One exhibit focuses on the natural world of the Agua Caliente, most notably the famed Indian Canyons and their oasis-like stands of California fan palms. And in an intriguing twist, the museum waits until the final exhibit to take visitors all the way back into the Agua Caliente’s ancient world.

Such archaeologically focused displays would typically be the first that visitors encounter in a museum, most of which are organized chronologically. But the tribe opted to tell the story of its culture in a manner where the past is not treated as so distinct from the present. Indeed, the cultural plaza itself is a reminder of that continuity because this modern cultural complex is physically connected to one of the tribe’s significant prehistoric sites.

During the excavation and construction excavation process, tribal archaeological monitors were on hand to ensure that any unearthed artifacts would be preserved. As it turns out, they discovered a rich trove of items—spear and projectile points, grinding stones and tools, and clam and abalone shell beads. Carbon dating of these items suggests that the human presence at the site dates as far back as 8,200 years ago, which was much earlier than previously believed. Now, after being buried for thousands of years, many of these objects are on display as part of the museum’s permanent collection.

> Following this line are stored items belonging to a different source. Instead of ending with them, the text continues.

omit [DecidableEq V] [G.LocallyFinite] in
/-- A face vertex in the target (and in `D`) makes the good-relay event sure (`δ > 0`): the trivial path. (The far-contact / face-in-target
remedy, pointwise form of N1's `hIV_of_mem_face`.) [folklore] -/
theorem mem_goodFace_of_mem_target {W : Sym2 V → unitInterval} {σ : SData V} {S T D : Finset V} {δ : ℝ} (hδ : 0 < δ) {x u : V}
    (hu : u ∈ σ.face x) (huT : u ∈ T) (huD : u ∈ D) (ω : BondConfig V) : ω ∈ GoodFace W σ S T D δ x := by
  refine ⟨u, hu, ?_⟩
  have hsub : (Set.univ : Set (BondConfig V)) ⊆ ⋃ t ∈ T, openConnIn (↑D : Set V) u t := fun ω' _ =>
    Set.mem_biUnion (Finset.mem_coe.2 huT) (DCT16.mem_openConnIn_iff_pathIn.2 (PathIn.refl (Finset.mem_coe.2 huD)))
  have h1 : (1 : ℝ) ≤ (prodBernoulli (pinW W (wireSet (↑S : Set V)) ω)).real (⋃ t ∈ T, openConnIn (↑D : Set V) u t) := by
    have := measureReal_mono (μ := prodBernoulli (pinW W (wireSet (↑S : Set V)) ω)) hsub (measure_ne_top _ _)
    rwa [probReal_univ] at this
  linarith

omit [DecidableEq V] [G.LocallyFinite] in
/-- The route event `linkIn` is increasing (local copy of `KNLevels.isUpperSet_linkIn`, `SamePInputsOpen`). [folklore] -/
private theorem isUpperSet_linkIn' (U : Set V) (S T : Finset V) : IsUpperSet (linkIn U S T) := by
  rw [linkIn_eq_biUnion]
  exact isUpperSet_iUnion₂ fun s _ => isUpperSet_iUnion₂ fun t _ => isUpperSet_openConnIn U s t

Explore the Rest of the Cultural Plaza

As you exit the museum space, be sure stop in the museum store to browse a curated mix of Native American-made crafts and goods, including art, jewelry, books, and culinary products, such as the acclaimed olive oils and vinegars from Séka Hills in Yolo County.

The cultural plaza also encompasses sacred hot springs, where waters believed to be 12,000 years old bubble to the surface. From the museum, the plaza’s Oasis Trail, a path with flowing water, boulders, and towering California fan palms that recreate the setting of the nearby Indian Canyon oases, leads from the museum to The Spa at Séc-he (Sound of Boiling Water). With 22 private baths, as well as pools, here you can quite literally immerse yourself in the ancient world of the Agua Caliente as you soak in mineral waters fed from 8,000 feet underground by the very hot springs that gave the tribe its name.

The spa emphasizes nature-based therapies, including salt caves for halotherapy and eucalyptus steam rooms, and has an outdoor tranquility garden that allows guests to bask in the warm, rejuvenating desert air.